I am working on the following problem.
Let $X_{n}, n=1,2, \ldots,$ be independent random variables with identical distribution. Show that $X_{n} / n^{p} \rightarrow 0$ a.s. if and only if $E\left(\left|X_{n}\right|^{1 / p}\right)<\infty$ for $p>0$.
The hint suggests that using Borel-Cantelli lemma, but I don't have any idea how to apply it. Any more hint is appreciated.
- Edit.
One suggested the counterexample. How about the case if the random variables are identically distributed?
Best Answer
First, it suffices to solve the case $p=1$. Indeed, assume that we showed that $X_{n} / n \rightarrow 0$ a.s. is equivalent to $E\left(\left|X_{1}\right| \right)<\infty$ for each i.i.d. sequence $(X_n)_n$. Then for a general $p$, apply this to $X'_n=\lvert X_n\rvert^{1/p}$ instead of $X_n$ and conclude with the equivalences $$ X_n/n^p\to 0a.s.\Leftrightarrow {X'_n}^p/n^p\to 0 a.s.\Leftrightarrow {X'_n} /n\to 0 a.s.\Leftrightarrow E\left(\left|X'_{1}\right| \right)<\infty\Leftrightarrow E\left(\lvert X_1\rvert^{1/p} \right)<\infty. $$
As a second step, note that $X_{n} / n \rightarrow 0$ a.s. if and only if for each positive $\varepsilon$, $\sum_{n\geqslant 1}\mathbb P\left(\lvert X_n\rvert/n\gt \varepsilon\right)$ converges.
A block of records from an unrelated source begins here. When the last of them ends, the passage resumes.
/-- **Almost every slice of a classical Leray–Hopf solution has `∇u(t) ∈ L²`** (the dissipation
`∫₀ᵀ∫|∇u|²_F < ∞` of the energy inequality, read through the classical gradient, and Tonelli
measurability of the slice integrals of the jointly smooth `∇u`). [folklore] -/
private theorem ae_eLpNorm_fderiv_two_lt_top (hns : IsClassicalNSSolutionOn (Ico 0 T) ν 0 u p)
    (hlh : IsLerayHopfOn T ν 0 (u 0) u) (hT : 0 < T) :
    ∀ᵐ t ∂(volume.restrict (Ioo 0 T)), eLpNorm (fderiv ℝ (u t)) 2 volume < ⊤ := by
  obtain ⟨hfin, -⟩ := hlh.lintegral_frobeniusNormSq_fderiv_of_classical hns hT
  -- measurability in time of the slice integrals `t ↦ ∫ ‖∇u(t)‖²`
  have hD : IsSmoothSpaceTimeOn (Ico 0 T) (fun t x => fderiv ℝ (u t) x) :=
    hns.smooth_velocity.fderiv_slice (uniqueDiffOn_Ico 0 T)
  have hc : ContinuousOn (fun z : ℝ × EuclideanSpace ℝ (Fin 3) => fderiv ℝ (u z.1) z.2)
      (Ioo 0 T ×ˢ univ) :=
    hD.continuousOn.mono (prod_mono Ioo_subset_Ico_self Subset.rfl)
  have hmeas : AEStronglyMeasurable (fun z : ℝ × EuclideanSpace ℝ (Fin 3) => fderiv ℝ (u z.1) z.2)
      ((volume.restrict (Ioo 0 T)).prod volume) := by
    rw [Measure.restrict_prod_eq_prod_univ]
    exact hc.aestronglyMeasurable (measurableSet_Ioo.prod MeasurableSet.univ)
  have hG : AEMeasurable (fun t => ∫⁻ x, ‖fderiv ℝ (u t) x‖ₑ ^ 2) (volume.restrict (Ioo 0 T)) :=
    (hmeas.enorm.pow_const 2).lintegral_prod_right'
  -- `∫ ‖∇u(t)‖² ≤ ∫ |∇u(t)|²_F`, whose time integral is finite
  have hle : ∀ t, (∫⁻ x, ‖fderiv ℝ (u t) x‖ₑ ^ 2) ≤
      ∫⁻ x, ENNReal.ofReal (frobeniusNormSq (fderiv ℝ (u t) x)) := fun t =>
    lintegral_mono fun x => by
      rw [← ofReal_norm, ← ENNReal.ofReal_pow (norm_nonneg _)]
      exact ENNReal.ofReal_le_ofReal (sq_opNorm_le_frobeniusNormSq _)
  have hfin' : (∫⁻ t in Ioo 0 T, ∫⁻ x, ‖fderiv ℝ (u t) x‖ₑ ^ 2) ≠ ⊤ :=
    ne_top_of_le_ne_top hfin (lintegral_mono fun t => hle t)
  filter_upwards [ae_lt_top' hG hfin'] with t ht
  rw [eLpNorm_lt_top_iff_lintegral_rpow_enorm_lt_top (by norm_num) (by norm_num)]
  simpa [ENNReal.toReal_ofNat] using ht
This is a consequence of the Borel-Cantelli lemma.
To conclude, notice that since the random variable $X_n$ has the same law as $X_1$, $\mathbb P\left(\lvert X_n\rvert/n\gt \varepsilon\right)=\mathbb P\left(\lvert X_1\rvert/n\gt \varepsilon\right)$ and a random variable $X$ is integrable if and only if $\sum_{n\geqslant 1}\mathbb P\left(\lvert X\rvert \gt n\right)$ converges.